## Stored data
=== Begin Enclosure ===

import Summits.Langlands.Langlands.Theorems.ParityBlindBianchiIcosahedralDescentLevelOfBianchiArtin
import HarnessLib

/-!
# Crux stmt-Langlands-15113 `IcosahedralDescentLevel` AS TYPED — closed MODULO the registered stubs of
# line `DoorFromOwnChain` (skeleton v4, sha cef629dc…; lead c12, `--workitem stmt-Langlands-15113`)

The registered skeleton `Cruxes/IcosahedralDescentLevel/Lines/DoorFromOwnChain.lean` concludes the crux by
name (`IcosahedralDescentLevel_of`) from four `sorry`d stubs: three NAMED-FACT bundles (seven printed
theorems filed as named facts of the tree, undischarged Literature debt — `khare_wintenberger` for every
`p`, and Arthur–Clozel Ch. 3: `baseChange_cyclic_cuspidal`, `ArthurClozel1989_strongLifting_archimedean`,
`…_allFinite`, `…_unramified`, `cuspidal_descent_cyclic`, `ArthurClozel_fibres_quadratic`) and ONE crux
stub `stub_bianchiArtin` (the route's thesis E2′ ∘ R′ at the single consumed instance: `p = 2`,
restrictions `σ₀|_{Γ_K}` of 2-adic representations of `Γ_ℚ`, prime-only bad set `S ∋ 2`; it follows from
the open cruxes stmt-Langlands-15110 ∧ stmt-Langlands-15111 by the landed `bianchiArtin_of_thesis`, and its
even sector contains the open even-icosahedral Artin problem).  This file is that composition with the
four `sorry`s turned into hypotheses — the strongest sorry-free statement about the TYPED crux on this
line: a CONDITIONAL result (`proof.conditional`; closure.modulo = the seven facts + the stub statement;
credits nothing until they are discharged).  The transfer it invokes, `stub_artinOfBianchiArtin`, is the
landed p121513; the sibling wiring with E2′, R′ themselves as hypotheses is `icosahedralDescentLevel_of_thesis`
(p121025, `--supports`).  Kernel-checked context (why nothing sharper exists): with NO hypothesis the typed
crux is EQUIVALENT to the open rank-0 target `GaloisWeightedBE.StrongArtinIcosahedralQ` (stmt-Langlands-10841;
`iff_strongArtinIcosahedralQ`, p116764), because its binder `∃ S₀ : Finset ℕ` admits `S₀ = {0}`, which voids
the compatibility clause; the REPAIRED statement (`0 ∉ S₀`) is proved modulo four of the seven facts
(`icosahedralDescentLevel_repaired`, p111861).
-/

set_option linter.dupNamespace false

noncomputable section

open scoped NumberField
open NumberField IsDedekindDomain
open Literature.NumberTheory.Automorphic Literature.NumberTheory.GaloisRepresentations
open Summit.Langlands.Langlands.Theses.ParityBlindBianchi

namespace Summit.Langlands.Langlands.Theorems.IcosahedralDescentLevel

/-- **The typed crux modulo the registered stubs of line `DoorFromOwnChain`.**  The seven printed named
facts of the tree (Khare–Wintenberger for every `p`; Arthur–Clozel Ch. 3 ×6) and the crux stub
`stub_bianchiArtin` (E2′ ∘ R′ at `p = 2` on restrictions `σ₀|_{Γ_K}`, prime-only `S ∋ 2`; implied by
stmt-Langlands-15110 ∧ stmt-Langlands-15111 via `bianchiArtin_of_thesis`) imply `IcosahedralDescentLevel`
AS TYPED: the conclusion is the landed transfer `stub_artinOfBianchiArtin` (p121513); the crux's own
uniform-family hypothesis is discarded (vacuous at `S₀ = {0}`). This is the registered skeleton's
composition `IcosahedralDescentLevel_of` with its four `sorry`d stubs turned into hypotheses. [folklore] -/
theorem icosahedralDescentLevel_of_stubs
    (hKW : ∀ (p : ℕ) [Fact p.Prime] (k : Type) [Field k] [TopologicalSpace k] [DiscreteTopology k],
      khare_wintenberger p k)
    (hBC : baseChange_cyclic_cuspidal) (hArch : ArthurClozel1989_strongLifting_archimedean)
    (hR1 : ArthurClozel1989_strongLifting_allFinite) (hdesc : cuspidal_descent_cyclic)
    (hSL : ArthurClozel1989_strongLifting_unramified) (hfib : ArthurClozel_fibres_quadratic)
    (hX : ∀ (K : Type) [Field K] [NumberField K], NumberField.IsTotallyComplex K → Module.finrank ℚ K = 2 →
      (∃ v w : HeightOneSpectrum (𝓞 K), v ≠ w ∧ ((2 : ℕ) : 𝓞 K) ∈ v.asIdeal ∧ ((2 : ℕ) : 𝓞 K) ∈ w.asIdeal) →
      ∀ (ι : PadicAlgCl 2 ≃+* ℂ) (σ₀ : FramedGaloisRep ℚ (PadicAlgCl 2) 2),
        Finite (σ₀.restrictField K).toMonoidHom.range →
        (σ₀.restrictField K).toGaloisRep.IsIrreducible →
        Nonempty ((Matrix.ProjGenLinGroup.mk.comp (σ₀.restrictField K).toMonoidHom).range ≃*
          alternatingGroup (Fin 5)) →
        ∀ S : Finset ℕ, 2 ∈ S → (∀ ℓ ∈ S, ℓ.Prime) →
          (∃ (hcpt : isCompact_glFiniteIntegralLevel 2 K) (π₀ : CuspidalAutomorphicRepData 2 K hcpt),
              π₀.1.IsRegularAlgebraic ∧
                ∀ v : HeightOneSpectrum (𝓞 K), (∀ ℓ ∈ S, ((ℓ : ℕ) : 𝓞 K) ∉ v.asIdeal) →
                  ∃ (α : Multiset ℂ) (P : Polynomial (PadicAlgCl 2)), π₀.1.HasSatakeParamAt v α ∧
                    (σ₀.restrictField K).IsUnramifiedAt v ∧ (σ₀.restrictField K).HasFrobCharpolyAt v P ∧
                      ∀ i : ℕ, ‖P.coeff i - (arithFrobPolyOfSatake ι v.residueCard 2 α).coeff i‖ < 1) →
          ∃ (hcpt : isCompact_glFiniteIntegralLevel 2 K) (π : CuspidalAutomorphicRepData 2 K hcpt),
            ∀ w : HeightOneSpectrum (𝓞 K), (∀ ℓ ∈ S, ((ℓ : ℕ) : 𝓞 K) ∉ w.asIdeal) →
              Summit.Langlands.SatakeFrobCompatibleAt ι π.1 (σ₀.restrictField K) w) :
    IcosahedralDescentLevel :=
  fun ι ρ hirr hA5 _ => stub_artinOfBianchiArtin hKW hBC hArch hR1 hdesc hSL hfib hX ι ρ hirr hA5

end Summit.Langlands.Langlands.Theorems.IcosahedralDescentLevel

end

=== End Enclosure ===

Where a line of the entries contains "only", report that line.

## Written reply
restrictions `σ₀|_{Γ_K}` of 2-adic representations of `Γ_ℚ`, prime-only bad set `S ∋ 2`; it follows from
`stub_bianchiArtin` (E2′ ∘ R′ at `p = 2` on restrictions `σ₀|_{Γ_K}`, prime-only `S ∋ 2`; implied by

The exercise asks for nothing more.